@hackage disk-bytes0.1.0.0

On-disk storage, but referentially transparent

disk-bytes

This package provides a data type DiskBytes which represents a sequence of bytes that is stored on disk — but in a referentially transparent manner.

The key invariant is that a value of type DiskBytes that has been evaluated to weak-head normal form (WHNF) occupies just a few words of RAM, but many bytes of on-disk storage. (We can't guarantee anything about expressions that are not in WHNF.)

The main use case for DiskBytes is when you have a pure Haskell program which is storing too much data, and you want to offload some of this data in a controlled, yet transparent way to disk — without IO doing violence to your beautiful, pure Haskell code.

The interface for DiskBytes consists of two pure functions which convert to/from an in-memory (RAM) ByteString:

toDiskBytes :: Disk -> ByteString -> DiskBytes
fromDiskBytes :: DiskBytes -> ByteString

Here, Disk represents the on-disk storage, typically obtained by opening a file on the file system. One can interpret Disk as virtual memory.

Implementation Details

Disk storage

Currently, the Disk data type is implemented as an open sqlite database file. In other words, sqlite is used to manage on-disk memory in a file. I decided to use an existing library for on-disk storage, because managing the on-disk storage (B+ trees, trade-offs between read and write speed, …) is an interesting problem, but it's not a problem that I want to solve here.

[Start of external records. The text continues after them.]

import Summits.Ventures.PercRepro.S2FourteenSevenNuFour
import Summits.Ventures.PercRepro.S2TopSixSeven
import Summits.Ventures.PercRepro.S2NullityLever
import Summits.Ventures.PercRepro.S2CircuitNullity
import Summits.Ventures.PercRepro.S2TopSixThrough
import Summits.Ventures.PercRepro.S2SpreadSevenTools
import Summits.Ventures.PercRepro.S2FourteenSevenSpreadNine
import Summits.Ventures.PercRepro.S2IndepFiveCount
import Summits.Ventures.PercRepro.S2SpreadTail
import Summits.Ventures.PercRepro.S2BasesTriangles

/-!
# PercRepro — S2: THE SPREAD CASE OF THE CELL `(14, 7)` COLOOP-FREE AT `8` TRIANGLES (p7, gen 14; sub-claim S2)

The row `t = 8`: **`c025_fourteen_seven_cf_spread_eight`**. Per triangle `T` (`≥ 1` avoiding triangle) the charge is
`≤ 550`: (a) three avoiding triangles — `≤ 408`; (b) two — `≤ 530` as in the row `t = 9`; (c) exactly one, `D` — two points
`u ≠ v` of `T` carry two further triangles each (`S2.exists_two_points_four_circuits_of_six_le`), with quadruples `Q_u`,
`Q_v`; if `Q_v ⊄ D ∪ Q_u` the three circuits have a union of nullity `≥ 3` on `≤ 11` points (`≤ 550`), and otherwise
`T ⊆ cl (D ∪ Q_u)` with `≤ 7` points of nullity `≥ 2`, impossible on a spread core
(`S2.not_subset_closure_of_ncard_le_seven`). The row: `(U, S, m) = (44145, 137288, 102)`, ratio `0.987`. Axioms: standard.
-/

open scoped Matroid

namespace PercRepro

namespace ThmN

open Set

variable {α : Type}
/-- **L5 — the level-Reynolds floor holds in every terminal window.** There is an absolute `c > 0` (the
constant of `LevelReynoldsFloor.dyadic_floor`, i.e. of Cheskidov–Shvydkoy 2010, Lemma 3.2) such that for every
`ν > 0`, `T > 0`, every maximal smooth solution `(u, p)` of the unforced Navier–Stokes system on `ℝ³ × [0, T)` which
is Leray–Hopf from `u 0`, slice distributions `U t`, and EVERY `t₀ ∈ [0, T)`:
`c ν ≤ limsup_{j → ∞} sup_{t ∈ (t₀, T)} 2^{-j} ‖Δ̇_j U(t)‖_∞`. Proof: restart at a good time `s ∈ (t₀, T)`
(`exists_restart`), apply `dyadic_floor` to the translate, and enlarge the window `(s, T) ⊆ (t₀, T)`. A single
early saturation event cannot carry a blow-up: the floor must be met again after any `t₀ < T`.
[cite: CheskidovShvydkoy2010, Lemma 3.2] -/
theorem dyadic_floor_window :
    ∃ c : ℝ, 0 < c ∧ ∀ (ν T : ℝ), 0 < ν → 0 < T →
      ∀ (u : ℝ → EuclideanSpace ℝ (Fin 3) → EuclideanSpace ℝ (Fin 3)) (p : ℝ → EuclideanSpace ℝ (Fin 3) → ℝ)
        (U : ℝ → 𝓢'(EuclideanSpace ℝ (Fin 3), EuclideanSpace ℂ (Fin 3))),
      IsMaximalSmoothSolution ν 0 u p T → IsLerayHopfOn T ν 0 (u 0) u →
      (∀ t ∈ Icc 0 T, IsDistributionOf (u t) (U t)) →
      ∀ t₀ ∈ Ico 0 T, ENNReal.ofReal (c * ν) ≤
        limsup (fun j : ℕ => ⨆ t ∈ Ioo t₀ T, lpBlockWeight (-1) ∞ (U t) (j : ℤ)) atTop := by
  obtain ⟨c, hc, H⟩ := dyadic_floor
  refine ⟨c, hc, fun ν T hν hT u p U hmax hLH hU t₀ ht₀ => ?_⟩
  obtain ⟨s, hs, hmaxs, hLHs, hUs⟩ := exists_restart hν hmax hLH hU ht₀
  have key := H ν (T - s) hν (sub_pos.2 hs.2) (fun t => u (t + s)) (fun t => p (t + s)) (fun t => U (t + s))
    hmaxs hLHs hUs
  exact key.trans (limsup_le_limsup (Eventually.of_forall fun j =>
    iSup_translate_le hs.1 (fun t => lpBlockWeight (-1) ∞ (U t) (j : ℤ))))
import Summits.BirchSwinnertonDyer.Rank1Residual.X11b.KolyvaginSqueezeRecordsKitThree
import HarnessLib

/-!
# BSD rank-≤1 residual cell, rank ONE at `p = 3` with `#Ш_an = 9` (cells (3,'X11b') / (3,'X4') / (3,'X7') /
(3,'X8')): `BSD(E,3)` PER PAIR by the
# Kolyvagin SQUEEZE — Heegner-index certificate `ord₃ [E(K):ℤy_K] = 1` (upper half, two engines) × two-engine EXACT
`3`-descent `dim Sel³(E/ℚ) = 3`
# (lower half, Cassels–Tate) — record 12 (supplement: the one row whose x10b lower-bound run needed the rev-3 class-group knobs, kit j306015) of 12 (unit `b2b-bsdres-x11c` GEN 38 «KOLY3-SQUEEZE»,
prover-b2b-bsdres-x11c-g38-0, 2026-08-28)

HONEST FRAMING (cell `b2b-bsdres-*`, verbatim): prove what is provable now; shrink each hard class to its core with
data; no claim beyond
stated classes; COMBINATION classes deleted from PUBLISHED theorems only, CONSTRUCTION-shaped remainder typed; this
is not "finishing BSD".
X11b (and X11 ∧ r = 1 ∧ p = 3, R6.2), X4, X7, X8 stay CONSTRUCTION-SHAPED as classes; PER PAIR; nothing booked by
this file (referee A
books); NO named fact introduced; NO definition; class labels of other cells' classes (X4: n1011 / additive-p*,
X7/X8: x10b /
additive-p3 / bsd-ssimc) are untouched — these are SERVICE records on their cells, nothing of theirs superseded.

WHAT. On referee A2's state `pub-bsdpct-r5-g15/scratchA2_state_after_kurx4am_add1c5_onA2R1030_fold.pkl`
(45ab5fdd2800f5ab) there
are 77 rank-ONE residue classes with an open cell `(3, X)`, `X ∈ {X11b, X4, X7, X8}`, whose curve `…1` has
`#Ш_an = 9`, `ρ̄_{E,3}`
onto (no Cremona galrep 3-code) and `3 ∤ #E(ℚ)_tors·∏c_ℓ` (population
`HOME/b2b-bsdres-x11c/gen38/squeeze/pop/pop38b.json`). On such
a cell neither a Kolyvagin `3 ∤ [E(K):ℤy_K]` certificate (GEN 35 KOLY3) nor a `dim Sel³ = rank` certificate (T-SEL3)
can exist: BSD
predicts `Ш(E)[3^∞] ≅ (ℤ/3)²`. THE SQUEEZE (unit `b2b-bsdres-sha-2`'s
`Rank1Residual.bsdp_of_kolyvagin_index_of_casselsTate_of_pow_dvd`,
`X4/KolyvaginSqueeze.lean`; ANY odd `p`, analytic rank `≤ 1`, NO hypothesis on the reduction of `E` at `p`): UPPER
half
`ord₃ #Ш(E/ℚ) ≤ 2` from Kolyvagin as printed by McCallum 1991 §1 (`ord₃ #Ш(E/K) ≤ 2·ord₃ [E(K):ℤy_K]`, named facts
`kolyvagin`,
`Kolyvagin1990_padicValNat_card_sha_le`, registry A20, referee C2 ROUND 326 «p = 3 allowed as printed») with the
odd-part splitting
`#Ш(E/K)[3^∞] = #Ш(E/ℚ)[3^∞]·#Ш(E^{(d_K)}/ℚ)[3^∞]` (JSW 2017 §7.4.1, tree theorem) and the certificate
`ord₃ [E(K):ℤy_K] ≤ 1`;
LOWER half `9 ∣ #Ш(E/ℚ)` from ONE descent line `#Sel^(3)(E/ℚ) = 27` (`rank = r_an = 1` by GZK, `3 ∤ #E(ℚ)_tors` by the
irreducibility of `E[3]` ⇒ `Ш(E)[3] ≠ 0`, `Typed.exists_sha_torsion_of_pow_rank_lt_card_selmerGroup`) and
Cassels–Tate squareness;
with `#Ш_an = 9`: Miller's `BSD(E,3)`. KERNEL (per pair, through the unit's GEN 38 kit
`X11b.bsdp_three_of_kolyvaginIndexLeOne_of_card_selmer_of_irr_of_order`,
`X11b/KolyvaginSqueezeRecordsKitThree.lean`, every numeric
hypothesis a `decide` / `norm_num` goal): global minimality of Cremona's model by prover B's factored Kraus
criterion on the COMPLETE
factorisation of `|Δ|`; `ρ̄_{E,3}` ONTO from two Frobenius witnesses (Serre 1972 Prop. 15: an irreducible Frobenius
and one of order 3,
schema point counts). DISPLAYED binders per record (evidence, certified outside Lean — exactly the KOLY3 tuple
referee A booked flag-free
at R958 / R961, plus `hCT`, the twist datum and `hSel`): `hGZK`, `hCT`, `hKo`, `hB`; the Heegner datum `K = ℚ(√D)`
(`hK`, `hH`),
`P = y_K` (`hP`, `hnt`) with `hI : ord₃ [E(K):ℤP] ≤ 1`; the twist datum `Wd` = Cremona's / PARI's minimal model of
`E^{(D)}` with
`hWd` (a `ℚ`-isomorphism class statement) and `hrD : r_an(Wd) ≤ 1` (the engines: root number `+1`, `L(E^D,1) ≠ 0`);
`hr : r_an = 1`,
`hq`/`hv : #Ш_an = 9` (Cremona); `hSel : #Sel^(3)(E/ℚ) = 3^3`.
ENGINES (all BYTE-IDENTICAL, sha256 in each run folder's `outputs/inputs.sha256`; run folders
`HOME/b2b-bsdres-x11c/gen38/squeeze/harvest/<job>/`
with the daemon's `MANIFEST.json`): Heegner index — ENGINE 1 = the unit's gen-3 `main.py` (sha256 `69e29ec7…` = X9
g7 `jobD1b.py`;
PARI `ellL1`, `ellheight`, period lattice; `m² = 4·ĥ(y_K)/ĥ(x)` with `x` Cremona's generator saturated; kit j303974,
NDISC 12 /
DBOUND 6000: per pair the FIRST Heegner field `K = ℚ(√D)` (every `q ∣ N` split, `3 ∤ D`) with `ord₃ m = 1` is the
certificate
field; earlier fields with `ord₃ m ≥ 2` are listed per row) ‖ ENGINE 2 = `run_cert.py` (sha256 `1b54bb20…`, stdlib
only, X9 gen 7:
recomputes `a_ℓ`, `L'(E,1)`, `L(E^D,1)`, the period lattice, `ĥ(x)` by Tate's series, `ĥ(y_K)` by
Gross–Zagier–Zhang, `m`,
`ord₃ m` — EQUAL —, plus a `3`-saturation witness prime for `x` and an `E(K)[3] = 0` witness prime; kit j304100) ‖
STAGE C =
additive-p1's `twistvals` (sha256 `e501b988…`; kit j304101): `N_{E^D}`, root number, `L(E^D,1)`, `Ω`, `#tors`, `∏c`,
`#Ш_an(E^D)`
(BSD-consistency of the twist side: `3 ∤ #tors(E^D)·#Ш_an(E^D)`, as the squeeze predicts `Ш(E^D)[3] = 0`). Descent —
ENGINE C =
unit `b2b-bsdres-x11b`'s `desc3lib.gp` (sha256 `c4fb20b7…`, exact-element Schaefer–Stoll, one orbit = surjective
image; kit j305968) ‖
ENGINE E = unit `b2b-bsdres-x10b`'s INDEPENDENT `desc3full_e2.py` (sha256 `dfa51aff…`; kit j306015): per row the
descent grade EE / EL / LE / LL
(E = `EXACT(bnfcertify1+3sat)` equality, L = three independent EXACTLY verified Selmer elements = the unconditional
lower bound `dim ≥ 3`,
equality modulo the class group); every row `dim Sel^(3)(E/ℚ) ≥ 3` on BOTH engines (expected `= rank + 2`),
Cremona's generator located in
the Selmer group; the kit consumes only `3³ ≤ #Sel^(3)(E/ℚ)` (`…_of_le_card_selmer_…`, the kit file's second
theorem). Tables:
`HOME/b2b-bsdres-x11c/gen38/squeeze/harvest/rows38b.json`, `gen38/squeeze/ROWS38B-TABLE.md`. THIS FILE (record 12):
1 pairs — `431728w1` (X7).

References: McCallum 1991 §1 [McCallumLMS1991]; Gross 1991 [GrossLMS1991]; Kolyvagin 1990
[KolyvaginEulerSystems1990]; Gross–Zagier
1986 [GrossZagier1986]; Jetchev–Skinner–Wan 2017 §7.4 [JetchevSkinnerWan2017]; Serre 1972 §2.4 Prop. 15 [Serre1972];
Silverman AEC
X.4.2, X.4.14, VII.3.1 [SilvermanAEC2009]; Kraus 1989 [Kraus1989]; Schaefer–Stoll 2004 [SchaeferStoll2004]; Miller
2011 Def. 1.1, Thm.
4.1 [Miller2011LMS]; Cremona's tables [Cremona2006].
-/

set_option autoImplicit false

noncomputable section

open scoped Classical

open WeierstrassCurve Literature.NumberTheory.EllipticCurves
  Literature.NumberTheory.EllipticCurves.Rank1Residual
  Literature.NumberTheory.EllipticCurves.Rank1Residual.Typed
  Literature.NumberTheory.EllipticCurves.Rank1Residual.X11RankOneCertificates
  Summit.BirchSwinnertonDyer.BirchSwinnertonDyer.Rank1Residual.IntModel
  Summit.BirchSwinnertonDyer.BirchSwinnertonDyer.Rank1Residual.X11RankOne

namespace Summit.BirchSwinnertonDyer.Rank1Residual.X11b

/-- **`BSD(E,3)` for `431728w1`** (`N = 431728 = 2⁴·11²·223`; good supersingular at `3`, not semistable (class X7); `#tors = 1`, `∏c = 4`
(`3 ∤ #tors·∏c`), `r_an = 1`, **`#Ш_an = 9`**, galrep none (no 3-code: `ρ̄_{E,3}` onto), generator `(1541, 44032)`; residue class of A2 state
`45ab5fdd`, (3,'X7') the SOLE open cell). HEEGNER INDEX (upper half): fields with `ord₃ m ≥ 2` before the certificate field: none. `D = -79` (79
prime; every prime of `N` split, `3 ∤ D`): **`m = 48`, `ord₃ m = 1`** (`ρ = ĥ(y_K)/ĥ(x) = 575.99…`; `L′(E,1) = 12.56224599…`,
`L(E^D,1) = 0.72308943…`, `ĥ(x) = 4.53324558…`) — engine 1 (j303974) = engine 2 (j304100; EQUAL `m = 48`, `ord₃ m = 1`, dev. ≤ 1.8e-14, checks true;
`3`-saturation witness prime [103, 114], `E(K)[3] = 0` witness prime [5, 'split', 4]); twist `E^D` (stage C j304101): minimal model
`[0, 0, 0, -5391094379, 191999897205402]`, `N_{E^D} = 2694414448`, root number `+1`, `L(E^D,1) = 0.72308943… ≠ 0` ⇒ `r_an(E^D) = 0`; `#tors = 1`,
`∏c = 8`, `#Ш_an(E^D) = 4` — `3 ∤ #tors·#Ш_an(E^D)` (BSD-shape: the squeeze forces `Ш(E^D)[3] = 0`). DESCENT (lower half): engine C x11b `desc3lib`
(j305968): octic `A` disc `-9811249112798857202688`, `S = [2, 3, 5, 7, 11, 13, 17, 19, 23, 29, 31, 37, 41, 43, 47, 53, 59, 223]`,
`Cl(A) = [12, [6, 2]]`, `bnfcertify(A,1) = 1`, `37` generators 3-saturated, `dim H¹(ℚ,E[3];S) = 4`, **`dim Sel^(3)(E/ℚ) = 3`** (expected 3: MATCH),
generator in `Sel`, mode `GRH(3sat)`, cert `certs/cert_431728w1.gp` `ba0ded4ac784c2c8…`; engine E x10b `desc3full_e2` (j306015):
`Cl = [12, [6, 2]]`, `Cl_S = [1, []]`, `16` generators, `bnfcertify = -2`, `dim H¹ = 4`, **`dim Sel^(3)(E/ℚ) = 3`**, mode `LOWERBOUND` — TWO
independent implementations, descent grade **LL** (E = equality EXACT, L = three independent EXACTLY verified Selmer elements = the unconditional
LOWER bound `dim ≥ 3`; the kit uses only `3³ ≤ #Sel`) ⇒ `27 ≤ #Sel^(3)(E/ℚ)`, `Ш(E)[3] ≠ 0` — the lower half. Witnesses mod `3` `(ℓ,#Ẽ(𝔽_ℓ))` =
`(5,4)` (`a = 2`: `X² − aX + ℓ` root-free over `𝔽₃`), `(73,69)` (`ℓ ≡ 1`, `a = 5 ≡ 2 (mod 3)`, `9 ∤ #Ẽ`). `|Δ| = ∏` over
`[(2, 22), (11, 10), (223, 1)]`. Kernel: minimality, onto, `3 ∣ #Ш` from `hSel`; displayed: `hGZK hCT hKo hB`, Heegner datum (`hK hH hP hnt hI`),
twist datum (`Wd hWd hrD`), `hr hq hv`, `hSel : 3³ ≤ #Sel^(3)(E/ℚ)`.
[cite: McCallumLMS1991, §1 Theorem (Kolyvagin), p. 296] [cite: SilvermanAEC2009, Thm. X.4.2(a) and Thm. X.4.14] [cite: Serre1972, §2.4 Prop. 15] [cite: Cremona2006, Table 1 (label 431728w1)] -/
theorem bsdp_q431728w1_3 (hGZK : rank_eq_analyticRank_of_analyticRank_le_one)
    (hCT : exists_casselsTate_pairing (K := ℚ)) (W : WeierstrassCurve ℚ)
    (hW : W = ⟨0, 0, 0, -863819, -389421318⟩) {N : ℕ} [NeZero N] {K : Type} [Field K] [NumberField K]
    (hKo : kolyvagin N W K) (hB : Kolyvagin1990_padicValNat_card_sha_le N W K) (hK : IsImaginaryQuadratic K)
    (hH : SatisfiesHeegnerHypothesis N K) {P : (W.baseChange K).toAffine.Point} (hP : IsHeegnerPoint N W K P)
    (hnt : ¬ IsOfFinAddOrder P) (hI : padicValNat 3 (AddSubgroup.zmultiples P).index ≤ 1)
    (Wd : WeierstrassCurve ℚ) [Wd.IsElliptic]
    (hWd : ∃ C : VariableChange ℚ, C • W.quadraticTwist ((NumberField.discr K : ℤ) : ℚ) = Wd)
    (hrD : Wd.analyticRank ≤ 1) (hr : W.analyticRank = 1)
    {q : ℚ} (hq : shaAn W = (q : ℂ)) (hv : padicValRat 3 q = 2)
    (hSel : 3 ^ 3 ≤ Nat.card (W.selmerGroup (3 : ℤ))) : BSDp W 3 :=
  bsdp_three_of_kolyvaginIndexLeOne_of_le_card_selmer_of_irr_of_order 0 0 0 (-863819) (-389421318)
    (Supersingular.isGloballyMinimal_of_krausCriterion₃_factored 0 0 0 (-863819) (-389421318) [(2, 22), (11, 10), (223, 1)] (by decide +kernel)
      (by intro t ht; fin_cases ht <;> norm_num) (by decide +kernel))
    5 73 (by norm_num) (by norm_num) (by decide) (by decide) (by decide) (by decide) (by decide +kernel) (by decide +kernel)
    (n₁ := 4) (n₂ := 69) (by decide +kernel) (by decide +kernel) (by decide) (by decide) (by decide) (by decide)
    hGZK hCT W hW hKo hB hK hH hP hnt hI Wd hWd hrD hr hq hv hSel

end Summit.BirchSwinnertonDyer.Rank1Residual.X11b

end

However, sqlite is a bit overkill, because all that we need is a key-value store. In the future, one might consider on-disk storage libraries such as lmdb or RocksDB — I picked sqlite simply because it has Haskell bindings that I have used before. Pull requests (with benchmarks) are welcome.

Sqlite

TODO: Implement batching? We may want to batch insertions and deletions until the total number of bytes to process reaches a certain threshold, e.g. 10kB? Rumor has it that sequences of database operations such as INSERT INTO become faster if they are batched into a single transaction, rather than run as separate queries with just a few bytes each.

Referential transparency

Internally, the DiskBytes type uses unsafePerformIO. However, this use is referentially transparent as long as the library has exclusive access to the on-disk storage. In other words, we assume that the on-disk memory is as exclusive to the Haskell run-time as we assume that RAM is exclusive to the Haskell run-time.

TODO: Make an honest attempt to ensure that no other process can read or write to the file, e.g. by setting file permissions.

Testing

Currently, the benchmark memory serves as a basic test that everything is working as intended. You can run the benchmark and look at its heap profile by executing the commands

$ cabal bench
$ hp2pretty memory.hp

This tests the following properties:

  • DiskBytes that are alive do not use much RAM. (Currently, ~100 bytes per WHNF of DiskBytes.)

  • DiskBytes that are not alive are garbage collected and disk memory is freed. (This works as the value returned by getDiskSize stops growing.)

  • The bytes of 'DiskBytes' that are alive can be loaded back into RAM. (fromDiskBytes does not throw an error.)